Setup ARP announcements using the l2announcement feature

# cilium-medium.yaml
...

l2announcements:
  enabled: true

Proceed with updating the Cilium agents (the init-containers need to be replayed)

$ helm upgrade -n kube-system cilium cilium/cilium -f cilium-medium.yaml
$ kubectl rollout -n kube-system restart daemonset cilium

Create an announcement policy

apiVersion: "cilium.io/v2alpha1"
kind: CiliumL2AnnouncementPolicy
metadata:
  name: default
spec:
  nodeSelector:
    matchExpressions:
      - key: node-role.kubernetes.io/control-plane
        operator: DoesNotExist
  interfaces:
  - ^eth[0-9]+
  externalIPs: true
  loadBalancerIPs: true

Configure a route (192.168.250.0/24) on our machine to enable routing from our host to the Docker environment

$ sudo ip route add 192.168.250.0/24 dev br-53ce6d3e9cb9 src 172.18.0.1

$ ip route
default via 192.168.1.1 dev wlp2s0 proto dhcp src 192.168.1.63 metric 600 
169.254.0.0/16 dev wlp2s0 scope link metric 1000 
172.17.0.0/16 dev docker0 proto kernel scope link src 172.17.0.1 linkdown 
172.18.0.0/16 dev br-53ce6d3e9cb9 proto kernel scope link src 172.18.0.1 
192.168.1.0/24 dev wlp2s0 proto kernel scope link src 192.168.1.63 metric 600 
192.168.250.0/24 dev br-53ce6d3e9cb9 scope link src 172.18.0.1

Verify that the announcement is being successfully received

$ ip neigh | grep 172.18
172.18.0.4 dev br-53ce6d3e9cb9 lladdr 02:42:ac:12:00:04 STALE
172.18.0.2 dev br-53ce6d3e9cb9 lladdr 02:42:ac:12:00:02 STALE
172.18.250.1 dev br-53ce6d3e9cb9 lladdr 02:42:ac:12:00:04 REACHABLE
172.18.0.3 dev br-53ce6d3e9cb9 lladdr 02:42:ac:12:00:03 STALE

If you have opted for Docker’s default addressing plan or have correctly configured L2 announcements, you can proceed here.

XDP (Express Data Path) technology is a feature of the Linux kernel that enables ultra-fast processing of network packets directly at the network card driver level, before they are even passed to the kernel’s conventional network stack. This approach offers very high performance and minimal latency for packet processing.

Enabling XDP acceleration is simpler to set up (be mindful of prerequisites).

# cilium-medium.yaml
...

loadBalancer:
  acceleration: native
  mode: hybrid

Once again, it’s imperative to trigger the update of the Cilium agents.

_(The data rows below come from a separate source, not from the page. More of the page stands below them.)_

import Literature.AnabelianGeometry.AbsoluteAnabelian.MLFGaloisMonoAnalyticModel
import Literature.AnabelianGeometry.AbsoluteAnabelian.GaloisPadicLogInstance
import Literature.AnabelianGeometry.AbsoluteAnabelian.GaloisPadicLogIntegers
import Summits.ABC.IUTFork.LanaLogLinkLifting
import Summits.ABC.IUTFork.LanaGoodPlace
import HarnessLib

/-!
# L-LANA objects IX ter: the side conditions of `LanaLogLinkLifting` at the `ℚ_p` reference datum (typing checks)

Vacuity-audit companion (D-0012; seat abc-iut-c312-4, L-LANA level) of `LanaLogLinkLifting.lean`; TAKES NO SIDE on
[IUTchIII] Cor. 3.12. That file reduces LANA's "unique lifting" of the log-link (§5.3 (a) p. 29; [IUTchI] Cor. 5.3
(ii)) to [AbsTopIII] Prop. 3.2 (iv) BY NAME, under side conditions on the reference datum `F_v = (Π_v ↷ O^▷_v)`:
open stabilisers of `G_v ↷ O^▷_v` (so that `F_v` is an [AbsTopIII] Def. 3.1 (ii) pair, `RefLocalDatum.toPair`) and
characteristicity of the arithmetic kernel (`IsTopCharacteristic`). THIS file shows both are THEOREMS at the `ℚ_p`
reference datum `padicRef` of `LanaGoodPlace.lean` (`K̄_v = ℚ̄_p`, `G_v = Gal(ℚ̄_p/ℚ_p)`, placeholder `Π_v := G_v`):

* `padicRef_stabilizer_isOpen` — Krull topology: stabilisers of algebraic elements are open (Mathlib
  `stabilizer_isOpen_of_isIntegral`); `padicPair` — the pair `(G_{ℚ_p} ↷ O^▷_{ℚ̄_p})`;
* `padicGal_eq_one_of_forall_smul_intMonoid` — `G_{ℚ_p}` acts FAITHFULLY on `O^▷_{ℚ̄_p}` (scale into the unit
  ball by powers of `p`); hence `padicPair_actionKer : actionKer = ⊥` and `padicPair_actionKer_isTopCharacteristic`;
* **`intMonoid_eq_nonzeroIntegers`** — LANA's `O^▷_{ℚ̄_p} = {0 < |a| ≤ 1}` IS [AbsTopIII] Def. 3.1 (i)'s `𝒪^⊳_{ℚ̄_p}`
  (non-zero elements integral over `ℤ_p`; L4's `PadicAlgCl.mem_integersClosure_iff`), so **`padicPairIsoModel`**:
  LANA's Table-1 datum `F_v` at `ℚ_p` (with `Π_v := G_v`) IS ISOMORPHIC to L4's mono-analytic model `TM`-pair
  `(G_{ℚ_p} ↷ 𝒪^⊳_{ℚ̄_p})` (`ModelMLFGaloisData.galois … |>.tmPair` over `MLFClosure.padic`), whence
  **`isMLFGaloisMonoidPair_padicPair`** (the hypothesis `hMLF` of the reduction is a THEOREM here) and
  **`padicRef_liftUnique_of_pairIsoDeterminedByGalois`**: at the `ℚ_p` datum the uniqueness half of LANA's
  unique lifting follows from [AbsTopIII] Prop. 3.2 (iv), injectivity (`PairIsoDeterminedByGalois`), ALONE.

HONEST SCOPE: the `ℚ_p` datum with `Π_v := G_v` is of mono-analytic, not hyperbolic-orbicurve, type — the anabelian
facts `PairIsoDeterminedByGalois` / `GaloisIsoLiftsToTMPairIso` are NOT exercised here; this is a typing check of
the side conditions, in the style of `LanaWitnesses` / `LanaRealHullChecks`. [cite: LANA2026Report, §5.3 (a) p. 29]
[cite: MochizukiAbsTopIII2015, Definition 3.1 (ii) p.67] NOT here: any judgement.
-/

noncomputable section

namespace Summit.ABC
namespace IUTFork

open Literature.AnabelianGeometry.AbsoluteAnabelian
open scoped NNReal

section Padic

variable (p : ℕ) [Fact p.Prime]

/-- At the `ℚ_p` datum, `G_v = Gal(ℚ̄_p/ℚ_p)` acts on `O^▷_{ℚ̄_p}` with OPEN stabilisers (Krull topology: the
stabiliser of an algebraic element is open, Mathlib `stabilizer_isOpen_of_isIntegral`) — so `padicRef.toPair` is
available with no hypothesis. [cite: MochizukiAbsTopIII2015, Definition 3.1 (ii) p.67] -/
theorem padicRef_stabilizer_isOpen (a : intMonoid (padicVal p)) :
    IsOpen (MulAction.stabilizer (PadicGal p) a : Set (PadicGal p)) := by
  have h : (MulAction.stabilizer (PadicGal p) a : Set (PadicGal p)) =
      (MulAction.stabilizer (PadicGal p) (a : PadicAlgCl p) : Set (PadicGal p)) := by
    ext σ
    simp only [SetLike.mem_coe, MulAction.mem_stabilizer_iff, Subtype.ext_iff, intMonoid.coe_smul]
  rw [h]
  exact stabilizer_isOpen_of_isIntegral (K := ℚ_[p]) (a : PadicAlgCl p)

/-- **The `ℚ_p` reference pair `(G_{ℚ_p} ↷ O^▷_{ℚ̄_p})`** as an [AbsTopIII] Def. 3.1 (ii) pair (typing check of
`RefLocalDatum.toPair`: its side condition is a theorem here). [cite: MochizukiAbsTopIII2015, Definition 3.1 (ii) p.67] -/
abbrev padicPair : GaloisMonoidPair.{0} := (padicRef p).toPair (padicRef_stabilizer_isOpen p)

/-- `G_{ℚ_p}` acts FAITHFULLY on `O^▷_{ℚ̄_p}`: an automorphism fixing every non-zero integer fixes `ℚ̄_p`
(every `x` is `p^{-n} · (p^n x)` with `|p^n x| ≤ 1` for `n ≫ 0`). [folklore] -/
theorem padicGal_eq_one_of_forall_smul_intMonoid (σ : PadicGal p)
    (h : ∀ a : intMonoid (padicVal p), σ • a = a) : σ = 1 := by
  -- `σ` fixes every element of absolute value `≤ 1`
  have hint : ∀ x : PadicAlgCl p, padicVal p x ≤ 1 → σ x = x := by
    intro x hx
    by_cases hx0 : x = 0
    · rw [hx0, map_zero]
    · have hmem : x ∈ intMonoid (padicVal p) := by
        rw [mem_intMonoid_iff]
        exact ⟨pos_iff_ne_zero.mpr ((Valuation.ne_zero_iff _).mpr hx0), hx⟩
      have := congrArg (fun a : intMonoid (padicVal p) => (a : PadicAlgCl p)) (h ⟨x, hmem⟩)
      simpa [intMonoid.coe_smul, AlgEquiv.smul_def] using this
  refine AlgEquiv.ext fun x => ?_
  rw [AlgEquiv.one_apply]
  by_cases hx0 : x = 0
  · rw [hx0, map_zero]
  -- scale `x` into the unit ball by a power of `p`
  have hp1 : padicVal p (p : PadicAlgCl p) < 1 := by
    have hp : (1 : ℝ≥0) < p := by exact_mod_cast (Fact.out : p.Prime).one_lt
    rw [padicVal, PadicAlgCl.valuation_p, one_div]
    exact inv_lt_one_of_one_lt₀ hp
  have hvx : 0 < padicVal p x := pos_iff_ne_zero.mpr ((Valuation.ne_zero_iff _).mpr hx0)
  obtain ⟨n, hn⟩ := exists_pow_lt_of_lt_one (inv_pos.mpr hvx) hp1
  have hle : padicVal p ((p : PadicAlgCl p) ^ n * x) ≤ 1 := by
    rw [map_mul, map_pow]
    have hlt : padicVal p (p : PadicAlgCl p) ^ n * padicVal p x < (padicVal p x)⁻¹ * padicVal p x :=
      mul_lt_mul_of_pos_right hn hvx
    rw [inv_mul_cancel₀ hvx.ne'] at hlt
    exact hlt.le
  have key := hint _ hle
  rw [map_mul, map_pow, map_natCast] at key
  have hpn0 : ((p : PadicAlgCl p) ^ n) ≠ 0 :=
    pow_ne_zero n (Nat.cast_ne_zero.mpr (Fact.out : p.Prime).ne_zero)
  exact mul_left_cancel₀ hpn0 key

/-- Hence the arithmetic kernel of the `ℚ_p` pair is `Ker(id) = 1` … [cite: MochizukiAbsTopIII2015, Definition 3.1 (ii) p.67] -/
theorem padicPair_actionKer : (padicPair p).actionKer = ⊥ := by
  rw [(padicRef p).toPair_actionKer_eq_ker (padicRef_stabilizer_isOpen p)
    (padicGal_eq_one_of_forall_smul_intMonoid p)]
  exact (MonoidHom.ker_eq_bot_iff _).mpr Function.injective_id

/-- … and is therefore (trivially) characteristic: the side condition `hker` of `liftExists_of_galoisIsoLifts` is
a THEOREM at the `ℚ_p` datum. (That datum is of mono-analytic, not hyperbolic-orbicurve, type: the anabelian facts
themselves are not exercised by it.) [cite: MochizukiEtTh2009, Def 3.3 p.72] -/
theorem padicPair_actionKer_isTopCharacteristic :
    Literature.AnabelianGeometry.EtaleTheta.IsTopCharacteristic (PadicGal p) (padicPair p).actionKer := by
  intro φ
  rw [padicPair_actionKer, Subgroup.map_bot]

/-! ### The `ℚ_p` reference pair is L4's mono-analytic model `TM`-pair -/

/-- **LANA's `O^▷_{ℚ̄_p}` IS [AbsTopIII]'s `𝒪^⊳_{ℚ̄_p}`**: an element of `ℚ̄_p` has valuation in `(0, 1]` iff it is
non-zero and integral over `ℤ_p` (L4's `PadicAlgCl.mem_integersClosure_iff`: integral ⟺ `‖x‖ ≤ 1`).
[cite: MochizukiAbsTopIII2015, Definition 3.1 (i) p.66] [cite: LANA2026Report, §0.4 (b) p. 8] -/
theorem intMonoid_eq_nonzeroIntegers : intMonoid (padicVal p) = nonzeroIntegers ℚ_[p] (PadicAlgCl p) := by
  ext x
  change 0 < Valued.v x ∧ Valued.v x ≤ 1 ↔ x ∈ integersClosure ℚ_[p] (PadicAlgCl p) ∧ x ≠ 0
  rw [PadicAlgCl.mem_integersClosure_iff, pos_iff_ne_zero, Valuation.ne_zero_iff]
  rw [and_comm]
  refine and_congr_left fun _ => ?_
  rw [PadicAlgCl.valuation_def, ← NNReal.coe_le_coe, coe_nnnorm, NNReal.coe_one]

/-- **LANA's `ℚ_p` datum `F_v = (G_{ℚ_p} ↷ O^▷_{ℚ̄_p})` ⥲ L4's mono-analytic model `TM`-pair `(G_k ↷ 𝒪^⊳_k̄)`**
(`ModelMLFGaloisData.galois`, `ε_k = id`, over `k = ℚ_p`, `k̄ = ℚ̄_p`): identity on `G_{ℚ_p}`, the equality
`O^▷ = 𝒪^⊳` on the monoids, the same Galois action. [cite: MochizukiAbsTopIII2015, Definition 3.1 (ii) p.67]
[cite: LANA2026Report, §3.10 Table 1 p. 22] -/
def padicPairIsoModel :
    GaloisMonoidPair.Iso (ModelMLFGaloisData.galois ℚ_[p] (PadicAlgCl p)).tmPair (padicPair p) where
  isoPi := ContinuousMulEquiv.refl _
  isoM := MulEquiv.submonoidCongr (intMonoid_eq_nonzeroIntegers p).symm
  smul_comm _ _ := Subtype.ext rfl

/-- **The `ℚ_p` reference pair is an MLF-Galois `TM`-pair** ([AbsTopIII] Def. 3.1 (ii), over
`MLFClosure.padic`): the hypothesis `hMLF` of `liftUnique_of_pairIsoDeterminedByGalois` is a THEOREM at this datum.
[cite: MochizukiAbsTopIII2015, Definition 3.1 (ii) p.67] -/
theorem isMLFGaloisMonoidPair_padicPair : IsMLFGaloisMonoidPair .TM (padicPair p) :=
  ⟨⟨MLFClosure.padic p, ModelMLFGaloisData.galois ℚ_[p] (PadicAlgCl p), _,
    (ModelMLFGaloisData.galois ℚ_[p] (PadicAlgCl p)).monoidPair_TM, ⟨padicPairIsoModel p⟩⟩⟩

/-- **At the `ℚ_p` datum, the uniqueness half of LANA's unique lifting follows from [AbsTopIII] Prop. 3.2 (iv),
injectivity, ALONE**: granted `PairIsoDeterminedByGalois` (L4's named fact, not proved in the tree), an
automorphism of the GM-data `F_v = (G_{ℚ_p} ↷ O^▷_{ℚ̄_p})` is determined by its `G_{ℚ_p}`-component.
[cite: MochizukiAbsTopIII2015, Proposition 3.2 (iv) p.72] [cite: LANA2026Report, §5.3 (a) p. 29] -/
theorem padicRef_liftUnique_of_pairIsoDeterminedByGalois (hdet : PairIsoDeterminedByGalois) :
    (padicRef p).LiftUnique :=
  (padicRef p).liftUnique_of_pairIsoDeterminedByGalois (padicRef_stabilizer_isOpen p)
    (isMLFGaloisMonoidPair_padicPair p) hdet

end Padic

end IUTFork

end Summit.ABC

end
import Summits.HubbardSuperconductivity.HubbardSuperconductivity.Theorems.AnisotropyChordTransferFibre3RowCBand
import Summits.HubbardSuperconductivity.HubbardSuperconductivity.Theorems.AnisotropyChordTransferFibre3RowCL2N17848

/-!
# Route `AnisotropyChord` / H0 rotor rung, LEVEL 2 row C (KT-2b), BANDED η-FACTORISED SHARP program: the cell `ν ∈ [17848, 18562]/10⁶`, `a ∈ [1/10, 1/5]`

One `(ν, a)`-cell of the `∀L ≥ 128` kernel certificate of the off-pole tail bound (KT-2b″) with the PartN41-E §1 window-shell
cancellation, the η²-factorised evaluation AND the manifold t-band in the `t·R̄` slots (`…RowCBand`: `rowCEFT`):
★ `cellT17848A0100_rowC` : `RowC.rowCCellCheckFT colN17848 1/10 1/5 456/100 201/100 (50, 24) = true` (one kernel `decide`), composed with
`RowC.offPoleTail_of_rowCCheckFT`, the column's X-sum bracket `xsN17848` and p2's `colN17848_check`:
★★ `offPoleTailT_cellN17848A0100`: for EVERY `L ≥ 128` and every ground two-magnon profile (`0 ≤ Δ < 1`) with `ν`, `a` in the cell,
`‖R′‖² − P − lowN ≤ (201/100)·η_eff·(2ε₁ − T⁺)·U`.  (Supersedes the crude/sharp constants of `…RowCL2N/L2S17848…` on this cell.)
Prover seat `hubbard-h0-rotor-p1` g28–g29 (route lead); helper for piece A = stmt-HubbardSuperconductivity-23918 of rung 19089
(`--supports`, helper class).  Nothing here proves superconductivity in the Hubbard model; one kernel-certified piece of ONE
conditional reduction (the GM₃ ∀L certificate, Level-2 row C = KT-2b); the rotor TARGET as originally worded stays FALSE (g15 verdict).
Mathlib + the tree only; no sorry.  Generated by p1 g28–g29 rowc/mkfiles.py (HOME/hubbard-h0-rotor-p1/rowc/).
-/

set_option linter.dupNamespace false
set_option autoImplicit false

open Literature.Analysis.ValidatedNumerics

namespace Summit.HubbardSuperconductivity.HubbardSuperconductivity.Theorems.AnisotropyChord.Transfer.Fibre3.L2.KT2b

open L2.N1

/-- ★ the banded η-factorised sharp row-C `RExpr` cell check passes with `b = 201/100` on `a ∈ [1/10, 1/5]` over the column `colN17848`. -/
theorem cellT17848A0100_rowC :
    RowC.rowCCellCheckFT colN17848 ((1 : ℚ) / 10) ((1 : ℚ) / 5) ((456 : ℚ) / 100) ((201 : ℚ) / 100) (50, 24) = true := by
  decide +kernel

/-- ★★ on this cell, for EVERY `L ≥ 128` and every ground profile: `‖R′‖² − P − lowN ≤ (201/100)·η_eff·(2ε₁ − T⁺)·U`. -/
theorem offPoleTailT_cellN17848A0100 (L : ℕ) [NeZero L] (hL : 128 ≤ L) {Δ lam2 : ℝ} {f : Tor L → ℝ} (hΔ0 : 0 ≤ Δ) (hΔ1 : Δ < 1)
    (hf : IsGroundTwoMagnon L Δ lam2 f)
    (hν1 : (17848 : ℝ) / 1000000 ≤ lam2 / (2 * Real.pi / L) ^ 2) (hν2 : lam2 / (2 * Real.pi / L) ^ 2 ≤ (18562 : ℝ) / 1000000)
    (ha1 : ((1 : ℝ) / 10) ≤ Δ * f (K1 L)) (ha2 : Δ * f (K1 L) ≤ ((1 : ℝ) / 5)) :
    (ip L (resid L Δ f) (resid L Δ f)).re - polePart L Δ f - lowNormPart L Δ f
      ≤ ((201 : ℝ) / 100) * etaEff L lam2 * (2 * eps1 L - Tplus L Δ f) * Uunit L Δ f := by
  have h := RowC.offPoleTail_of_rowCCheckFT L colN17848 ((1 : ℚ) / 10) ((1 : ℚ) / 5) ((456 : ℚ) / 100) ((201 : ℚ) / 100) (50, 24) 1000000
    cellT17848A0100_rowC colN17848_check xsN17848 hL hΔ0 hΔ1 hf
    (by simpa [colN17848] using hν1) (by simpa [colN17848] using hν2) (by push_cast; simpa using ha1) (by push_cast; simpa using ha2)
  simpa using h

end Summit.HubbardSuperconductivity.HubbardSuperconductivity.Theorems.AnisotropyChord.Transfer.Fibre3.L2.KT2b
import Summits.CriticalPhenomena.SAWScalingLimit.Theses.SAWTwistedSelfEnergy
import Literature.NumberTheory.LFunctions.KaramataTauberian

/-!
# Line `abel-littlewood` for crux `TwistedGapEquation` (stmt-CriticalPhenomena-17874) — typed against the
# REPAIRED statement R1 (crux-strategist, 2026-08-17)

Route `SAWTwistedSelfEnergy` of `CriticalPhenomena/SAWScalingLimit`, crux rank 4 ("criticality of the `ℤ²` SAW is
the gap equation of the twisted resolvent in the spin sector").  AS TYPED the crux is refuted
(`Cruxes/TwistedGapEquation/Misstatement.lean`: the `n = 0` slice `K 0 0` of the kernel is free, so
`TwistedGapEquation ↔ ∀ K, ¬ IsTwistedKernel K`); like `BirthRepaired.lean` this file therefore targets
`TwistedGapEquationR` = the route's signature with `K 0 = 0 ∧` prepended to the `IsTwistedKernel` let (repair R1 of
`MISSTATED.md`, same decl name after `ledger route edit … --restate`).  After the restate replace `TwistedGapEquationR`
by `Summit.CriticalPhenomena.SAWScalingLimit.Theses.SAWTwistedSelfEnergy.TwistedGapEquation` in § 4 (three
occurrences) and delete the local `def`; nothing else changes (`repaired_iff` stays `Iff.rfl`).

## The line — DECOUPLE the gap equation from absolute summability of the kernel

Notation: `κ_n := Σ_z Σ_k K_n(z)(E,k) i^k` (spin-sector zero-momentum coefficient of the kernel), `g_n := Σ_z Σ_k
G_n(z)(E,k) i^k = Σ_ω e^{i(3/8)W(ω)}` (twisted count of `n`-step SAWs not starting West), `χ(x) = Σ g_n x^n`,
`k(x) = Σ κ_n x^n`, `λ₁ = 1 + 2cos(3π/16)`.  The birth line (A ⊕ B ⊕ C) makes the crux ride on A = "`Σ x_c^n|κ_n| < ∞`",
the zero-momentum shadow of the rank-2 crux `TwistedKernelSummable` — whose fate is genuinely uncertain (ℓ¹ effective
exponent `0.77 < 1` at `n = 14`).  This line removes that dependence: Abel summability of `Σ κ_n x_c^n` to the gap value
needs only B and C, and the passage Abel ⇒ convergence is LITTLEWOOD's Tauberian theorem under the term bound
`κ_n x_c^n = O(1/n)` — a pointwise, cancellation-friendly condition on ONE scalar sequence (strategist numerics, exact
enumeration to `n = 30`, kit j024699: `n·|κ_n| x_c^n ≤ 0.147`, attained at `n = 5`, decreasing to `0.047` at `n = 30`; the smooth
part of `κ_n x_c^n` decays like `n^{-33/16}` and the `ℤ²`-bipartite alternating part like `n^{-1.55}`).

* `stub_spinResolventIdentity` (B; M/L, provable now; IDENTICAL to the birth line's stub B, one proof serves both):
  for `0 < x < x_c`, if `Σ |κ_n| x^n < ∞` then `Σ |g_n| x^n < ∞` and `χ(x)·(1 − xλ₁ − k(x)) = 1`
  (90°-rotation covariance ⇒ scalar renewal equation `g_n = λ₁ g_{n−1} + Σ_{m=1}^n κ_m g_{n−m}`; radius from `|g_n| ≤ c_n`).
* `stub_spinSusceptibilityDiverges` (C; research-open; IDENTICAL to the birth line's stub C): `‖χ(x)‖ → ∞` as `x ↑ x_c`.
* `stub_kernelTauberianBound` (T; research-open, NEW): `∃ A, ∀ n ≥ 1, |κ_n| x_c^n ≤ A/n`.
* `littlewoodTauberian` (L; PROVED in this file, no `sorry`, from the tree's Hardy–Littlewood–Karamata theorem
  `Literature.NumberTheory.LFunctions.HardyLittlewoodTauberianSums_holds` with `λ_n = n`, `β = 0`, `w_n = |c_n|`, applied to
  real and imaginary parts): a complex sequence with `a_n = O(1/n)` that is Abel-summable to `s` converges to `s`.
* `TwistedGapEquationR_of` (kernel-checked, no `sorry`; THREE stub hypotheses B, C, T): T ⇒ `Σ|κ_n|x^n < ∞` below `x_c` (geometric domination) ⇒ (B)
  `k(x) = 1 − xλ₁ − χ(x)⁻¹` on `(0,x_c)` ⇒ (C) `k(x) → 1 − x_cλ₁` along `𝓝[<] x_c`; the substitution `x = r·x_c` makes
  this Abel summability of `a_n = x_c^n κ_n` along `𝓝[<] 1`; (L) with (T) gives convergence of `Σ_{n≤N} a_n`, the crux.

No stub is the crux, the summit, or a refuted statement: B is an identity below `x_c` conditional on summability, C and
T carry no limit VALUE, L is a theorem of analysis.  Honours `Misstatement.twistedGapEquation_false`: the predicate
has `K 0 = 0`; none of B/C/T/L can see a free `K 0 0` (L and the composition treat `a_0` uniformly on both sides).
-/

noncomputable section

$ helm upgrade -n kube-system cilium cilium/cilium -f cilium-medium.yaml
$ kubectl rollout -n kube-system restart daemonset cilium

This way, we can validate the configuration.

$ kubectl -n kube-system exec ds/cilium -- cilium-dbg status --verbose | grep XDP
  XDP Acceleration:       Native

$ docker exec -ti kind-worker bash
root@kind-worker:/# ip addr  | grep xdp
36: eth0@if37: <BROADCAST,MULTICAST,UP,LOWER_UP> mtu 1500 xdp/id:81834 qdisc noqueue state UP group default qlen 1000

In conclusion, implementing the configurations described in the preceding steps will optimize performance and network management in your Kubernetes environment by fully leveraging the advanced features offered by tools such as Cilium, eBPF, and XDP.

This approach offers very high performance and minimal latency for packet processing, making it an ideal solution for applications requiring intensive network processing (API management, IDS, and others).

However, administrators will need to acquire new skills, understand new concepts, or simply consider adopting solutions managed by cloud providers.